Whitney La had never heard of respiratory therapists prior to her son’s seven-month stay in the neonatal intensive care unit at Mercy Hospital in Springfield. But now that her son, Max, is a healthy and thriving toddler, she’s working toward a degree in the field.
A business entrepreneur and mother of three, Whitney grew close to her son’s team of respiratory therapists during his extended stay at Mercy. Max, who was delivered via an emergency c-section at 25 weeks gestation, weighed just 1.5 pounds at birth.
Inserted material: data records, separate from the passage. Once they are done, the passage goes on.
import Mathlib
import HarnessLib
import HarnessLib.Audit
import Summits.AtomisticToContinuum.Statement
import Literature.MathematicalPhysics.QuantumManyBody.PeriodicBoseGas
import Literature.MathematicalPhysics.QuantumManyBody.PeriodicBoseGasFourier
import Summits.AtomisticToContinuum.BoseEinsteinCondensation.Theorems.BECSectorPoincareTwoScaleScatteringLengthFinite
import HarnessLib.Audit.Status.Attr
import Summits.HodgeConjecture.HodgeConjecture.Theorems.FormalLiftingFromClassLifting.Negative.OneStepClassLift

/-!
# `FormalLiftingFromClassLifting` (stmt-HodgeConjecture-13825) · Negative · obstruction-tower decoration

Standing disprover, cycle 4 (refuter-cdisprove-stmt-HodgeConjecture-13825-g4-0, 2026-08-16): the
cycle-3 pre-warning (P) of `Cruxes/FormalLiftingFromClassLifting/Disproof.lean` as a theorem ((T5)
there). The lead's cycle-1 reduction `pSaturated_of_obstructionTower` (Lines/pro-class-correction-
syntomic.lean §7) derives stub S2 (`PSaturated 𝒳`) from an obstruction tower `(G m, ob m, t m)` —
boundaries `ob m : K₀(X_k) → G m` vanishing exactly on `im(K₀(X_{m+1}) → K₀(X_k))`, compatible
transitions — TOGETHER WITH the `p`-torsion-freeness of its compatible families, and recommends filing
the missing relative-`K`-theory carrier as a hypothesis structure. This file shows that the
torsion-freeness clause can NOT be moved into a statement quantified over all such towers:

* `obstructionTower_schema_refuted`: for any group `K` and any antitone family of subgroups `im m`
  there is a tower satisfying the two axioms whose compatible families have `p`-torsion (the cokernel
  tower `K ⧸ im m` decorated by a constant summand `ℤ/p`);
* `obstructionTower_decoration`: in particular on the `K₀`-tower of EVERY `𝒳/W(k)`, with
  `ob m y = 0 ↔ (y lifts to level m)` verbatim as in the lead's lemma.

So "every obstruction tower over `𝒳` is `p`-torsion-free on compatible families" is false on the first
`𝒳` satisfying the hypotheses of the crux; the typed residual of S2 must be pinned to the GENUINE tower
`G m = π₋₁K(X_{m+1}, X_k)` (once constructible) or stay in hypothesis position.
-/

set_option linter.dupNamespace false

namespace Summit.HodgeConjecture.HodgeConjecture.Theorems.FormalLiftingFromClassLifting.Negative

open CategoryTheory AlgebraicGeometry Limits
open Literature.AlgebraicGeometry Literature.AlgebraicGeometry.Motives
open Literature.AlgebraicGeometry.Motives.WittScheme
open Summit.HodgeConjecture.HodgeConjecture.Theses.PadicSemiregularLift

noncomputable section

universe u

/-- **The torsion-freeness of the pro-obstruction group is not an axiom schema**: for any group `K`
and any antitone family of subgroups `im m` there is a tower `(G m, ob m, t m)` with
`t m ∘ ob (m+1) = ob m` and `ob m y = 0 ↔ y ∈ im m` admitting a compatible family killed by `p` and
non-zero at level `0` — namely `G m = (K ⧸ im m) × ℤ/p`, `ob m = (mk, 0)`, `t m = (can, id)`,
`g m = (0, 1)`. [folklore] -/
theorem obstructionTower_schema_refuted (p : ℕ) [Fact p.Prime] {K : Type u} [AddCommGroup K]
    (im : ℕ → AddSubgroup K) (him : ∀ m, im (m + 1) ≤ im m) :
    ∃ (G : ℕ → Type u) (_ : ∀ m, AddCommGroup (G m)) (ob : ∀ m, K →+ G m)
      (t : ∀ m, G (m + 1) →+ G m),
      (∀ m y, t m (ob (m + 1) y) = ob m y) ∧ (∀ m y, ob m y = 0 ↔ y ∈ im m) ∧
      ∃ g : ∀ m, G m, (∀ m, t m (g (m + 1)) = g m) ∧ (∀ m, (p : ℤ) • g m = 0) ∧ g 0 ≠ 0 := by
  refine ⟨fun m => (K ⧸ im m) × ZMod p, fun m => inferInstance,
    fun m => (QuotientAddGroup.mk' (im m)).prod 0,
    fun m => AddMonoidHom.prodMap
      (QuotientAddGroup.map (im (m + 1)) (im m) (AddMonoidHom.id K)
        (by rw [AddSubgroup.comap_id]; exact him m))
      (AddMonoidHom.id _),
    ?_, ?_, fun _ => (0, 1), ?_, ?_, ?_⟩
  · intro m y
    rfl
  · intro m y
    change ((y : K ⧸ im m), (0 : ZMod p)) = 0 ↔ y ∈ im m
    rw [Prod.mk_eq_zero, QuotientAddGroup.eq_zero_iff]
    exact and_iff_left rfl
  · intro m
    refine Prod.ext ?_ rfl
    change QuotientAddGroup.map (im (m + 1)) (im m) (AddMonoidHom.id K)
        (by rw [AddSubgroup.comap_id]; exact him m) 0 = 0
    exact map_zero _
  · intro m
    refine Prod.ext ?_ ?_
    · change (p : ℤ) • (0 : K ⧸ im m) = 0
      exact smul_zero _
    · change (p : ℤ) • (1 : ZMod p) = 0
      rw [zsmul_eq_mul, mul_one, Int.cast_natCast, ZMod.natCast_self]
  · intro h
    have h1 : (1 : ZMod p) = 0 := congrArg Prod.snd h
    exact one_ne_zero h1

variable {p : ℕ} [Fact p.Prime] {k : Type} [Field k] [CharP k p]

/-- **Decoration on the `K₀`-tower of any `𝒳/W(k)`**: a tower `(G, ob, t)` satisfying verbatim the
hypotheses `ht`, `hexact` of the lead's `pSaturated_of_obstructionTower`
(`ob m y = 0 ↔ ∃ z, K₀(X_k ⟶ X_{m+1}) z = y`), with a compatible family killed by `p` and non-zero at
level `0`. No hypothesis on `𝒳`. [folklore] -/
theorem obstructionTower_decoration (𝒳 : SchemeOver (WittVector p k)) :
    ∃ (G : ℕ → Type 1) (_ : ∀ m, AddCommGroup (G m))
      (ob : ∀ m, KTheory.KZero (specialFibre 𝒳).left →+ G m) (t : ∀ m, G (m + 1) →+ G m),
      (∀ m y, t m (ob (m + 1) y) = ob m y) ∧
      (∀ m y, ob m y = 0 ↔ ∃ z : KTheory.KZero (thickening 𝒳 (m + 1)).left,
        KTheory.KZero.map (specialFibreToThickening 𝒳 m) z = y) ∧
      ∃ g : ∀ m, G m, (∀ m, t m (g (m + 1)) = g m) ∧ (∀ m, (p : ℤ) • g m = 0) ∧ g 0 ≠ 0 := by
  have him : ∀ m, (KTheory.KZero.map (specialFibreToThickening 𝒳 (m + 1))).range ≤
      (KTheory.KZero.map (specialFibreToThickening 𝒳 m)).range := by
    rintro m y ⟨z, rfl⟩
    refine ⟨KTheory.KZero.map (thickeningMap 𝒳 (Nat.le_succ (m + 1))) z, ?_⟩
    rw [← KTheory.KZero.map_comp_apply,
      specialFibreToThickening_comp_thickeningMap 𝒳 (Nat.le_succ (m + 1))]
  obtain ⟨G, inst, ob, t, ht, hexact, g, hg, hpg, hg0⟩ :=
    obstructionTower_schema_refuted p
      (fun m => (KTheory.KZero.map (specialFibreToThickening 𝒳 m)).range) him
  refine ⟨G, inst, ob, t, ht, fun m y => ?_, g, hg, hpg, hg0⟩
  rw [hexact m y, AddMonoidHom.mem_range]

end

end Summit.HodgeConjecture.HodgeConjecture.Theorems.FormalLiftingFromClassLifting.Negative
/-- **Cube side**: mixed block moments
`μ_p(⋂_{i∈S} V_i) = p_e·μ_p(⋂_{i∈S, ¬G₁ i} U_i) + (1−p_e)·[∀ i∈S, G₁ i ∨ ¬G₂ i]·μ_p(⋂_{i∈S} U_i)`. [this work] -/
theorem ex_prod_ind_orAndCoord {n : ℕ} (U : Fin n → Set (Set ι)) (e : ι) (G₁ G₂ : Fin n → Bool)
    (hUe : ∀ (j : Fin n) (b : Bool), secAt e b (U j) = U j) (p : ι → unitInterval) (S : Finset (Fin n)) :
    ex (bernoulliWeight p) (∏ i ∈ S, ind (orAndCoord U e G₁ G₂ i))
      = (p e : ℝ) * ex (bernoulliWeight p) (ind (⋂ i ∈ S.filter (fun i => G₁ i = false), U i))
        + (1 - (p e : ℝ)) * (if ∀ i ∈ S, G₁ i = true ∨ G₂ i = false then ex (bernoulliWeight p) (ind (⋂ i ∈ S, U i)) else 0) := by
  rw [finsetProd_ind_eq_ind_biInter]
  have h1 : secAt e true (⋂ i ∈ S, orAndCoord U e G₁ G₂ i) = ⋂ i ∈ S.filter (fun i => G₁ i = false), U i := by
    rw [secAt_biInter_eq]
    ext ω
    simp only [Set.mem_iInter, Finset.mem_filter, (secAt_orAndCoord U e G₁ G₂ hUe _).1]
    constructor
    · rintro h i ⟨hi, hG⟩; have := h i hi; rw [hG] at this; exact this
    · intro h i hi
      cases hG : G₁ i
      · exact h i ⟨hi, hG⟩
      · exact Set.mem_univ ω
  by_cases hS : ∀ i ∈ S, G₁ i = true ∨ G₂ i = false
  · have h0 : secAt e false (⋂ i ∈ S, orAndCoord U e G₁ G₂ i) = ⋂ i ∈ S, U i := by
      rw [secAt_biInter_eq]
      refine Set.iInter_congr fun i => Set.iInter_congr fun hi => ?_
      rw [(secAt_orAndCoord U e G₁ G₂ hUe i).2]
      rcases hS i hi with h | h
      · rw [h]; rfl
      · rw [h]; cases G₁ i <;> rfl
    rw [if_pos hS, SahiCombDisjunct.ex_ind_of_secAt p e h1 h0]
  · have h0 : secAt e false (⋂ i ∈ S, orAndCoord U e G₁ G₂ i) = ∅ := by
      rw [secAt_biInter_eq]
      simp only [not_forall, not_or] at hS
      obtain ⟨i, hi, hG1, hG2⟩ := hS
      have hG1' : G₁ i = false := by simpa using hG1
      have hG2' : G₂ i = true := by simpa using hG2
      refine Set.eq_empty_of_subset_empty fun ω hω => ?_
      have := Set.mem_iInter₂.1 hω i hi
      rw [(secAt_orAndCoord U e G₁ G₂ hUe i).2, hG1', hG2'] at this
      simp at this
    have hz : ind (∅ : Set (Set ι)) = 0 := funext fun ω => ind_of_not_mem (Set.notMem_empty ω)
    rw [if_neg hS, SahiCombDisjunct.ex_ind_of_secAt p e h1 h0, hz, SahiMixture.ex_zero_fun]

/-- **Coin side**: the same block moments for an external coin of bias `h`. [this work] -/
theorem ex_prod_ind_orAndCoin {α : Type*} [Fintype α] (μ : α → ℝ) (h : ℝ) {n : ℕ} (A : Fin n → Set α) (G₁ G₂ : Fin n → Bool)
    (S : Finset (Fin n)) :
    ex (coinWeight μ h) (∏ i ∈ S, ind (orAndCoin (A i) (G₁ i) (G₂ i)))
      = h * ex μ (ind (⋂ i ∈ S.filter (fun i => G₁ i = false), A i))
        + (1 - h) * (if ∀ i ∈ S, G₁ i = true ∨ G₂ i = false then ex μ (ind (⋂ i ∈ S, A i)) else 0) := by
  rw [SahiMixture.ex_coinWeight, add_comm]
  have e1 : (fun a => (∏ i ∈ S, ind (orAndCoin (A i) (G₁ i) (G₂ i))) (a, true)) = ind (⋂ i ∈ S.filter (fun i => G₁ i = false), A i) := by
    rw [← finsetProd_ind_eq_ind_biInter]
    funext a
    rw [Finset.prod_apply, Finset.prod_apply, Finset.prod_filter]
    refine Finset.prod_congr rfl fun i _ => ?_
    unfold orAndCoin
    cases G₁ i <;> cases G₂ i <;> simp
  have e0 : ex μ (fun a => (∏ i ∈ S, ind (orAndCoin (A i) (G₁ i) (G₂ i))) (a, false))
      = if ∀ i ∈ S, G₁ i = true ∨ G₂ i = false then ex μ (ind (⋂ i ∈ S, A i)) else 0 := by
    by_cases hS : ∀ i ∈ S, G₁ i = true ∨ G₂ i = false
    · rw [if_pos hS, ← finsetProd_ind_eq_ind_biInter]
      congr 1; funext a
      rw [Finset.prod_apply, Finset.prod_apply]
      refine Finset.prod_congr rfl fun i hi => ?_
      unfold orAndCoin
      rcases hS i hi with hG | hG <;> rw [hG] <;> cases G₁ i <;> simp
    · rw [if_neg hS]
      simp only [not_forall, not_or] at hS
      obtain ⟨i, hi, hG1, hG2⟩ := hS
      have hG1' : G₁ i = false := by simpa using hG1
      have hG2' : G₂ i = true := by simpa using hG2
      have hz : (fun a => (∏ i ∈ S, ind (orAndCoin (A i) (G₁ i) (G₂ i))) (a, false)) = 0 := by
        funext a
        rw [Finset.prod_apply]
        refine Finset.prod_eq_zero hi ?_
        unfold orAndCoin
        rw [hG1', hG2']; simp
      rw [hz, SahiMixture.ex_zero_fun]
  rw [e1, e0]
His lungs were severely underdeveloped.
“He was born so early, I didn’t hear him cry in the operating room,” Whitney remembered. “He had respiratory issues, of course, so he was intubated and whisked away to the NICU.”
Whitney, who also required immediate medical attention after delivery, didn’t meet her son for another 12 hours.
“He was so tiny – I’d never seen anything like that before,” Whitney recalled, the pain surfacing in her voice. “In that moment, there wasn’t any happiness. I was simply terrified.”
Over the next several weeks, Whitney learned how to care for her premature son alongside the doctors, nurses and respiratory therapists in his charge. She visited Max twice a day during “touch times,” which were periods allocated for diaper changes, temperature checks and other medical procedures.
“I’ve always been a hands-on mom, and the only way for me to be ‘hands-on’ in the NICU was to learn and understand exactly what they were doing for Max,” Whitney said. “I would ask his respiratory therapists questions like, ‘What are you doing?’ and ‘What does this mean?’ They explained everything to me. I was fascinated by it.”
Max, who was initially given a 40-to-60 percent chance of survival, graduated from the NICU in September of 2019. During his homecoming, Whitney felt overjoyed, relieved – and nervous. Max, like most micro-preemies, would still require around-the-clock medical care. But Whitney and her family quickly settled into their new routine with help from an in-home nurse.
While processing her family’s NICU journey, Whitney decided to apply for OTC’s Respiratory Therapy Program. She began classes at the college in the spring of 2020.
“I decided to become a respiratory therapist to see and understand everything Max went through, Whitney explained. “Everything he had experienced in the NICU was so fresh in my mind. I wanted to understand it fully.”
Now two semesters into the program, Whitney says she’s found her calling. She plans to specialize in neonatal respiratory therapy to help other parents navigate the hardships she experienced in the NICU.
“Having been through it myself, I know I can be a much-needed resource to these families,” Whitney said with pride.
Armed with personal experience and the medical knowledge she wished she had during her own crisis, Whitney is turning her painful past into an opportunity to help others in their time of need.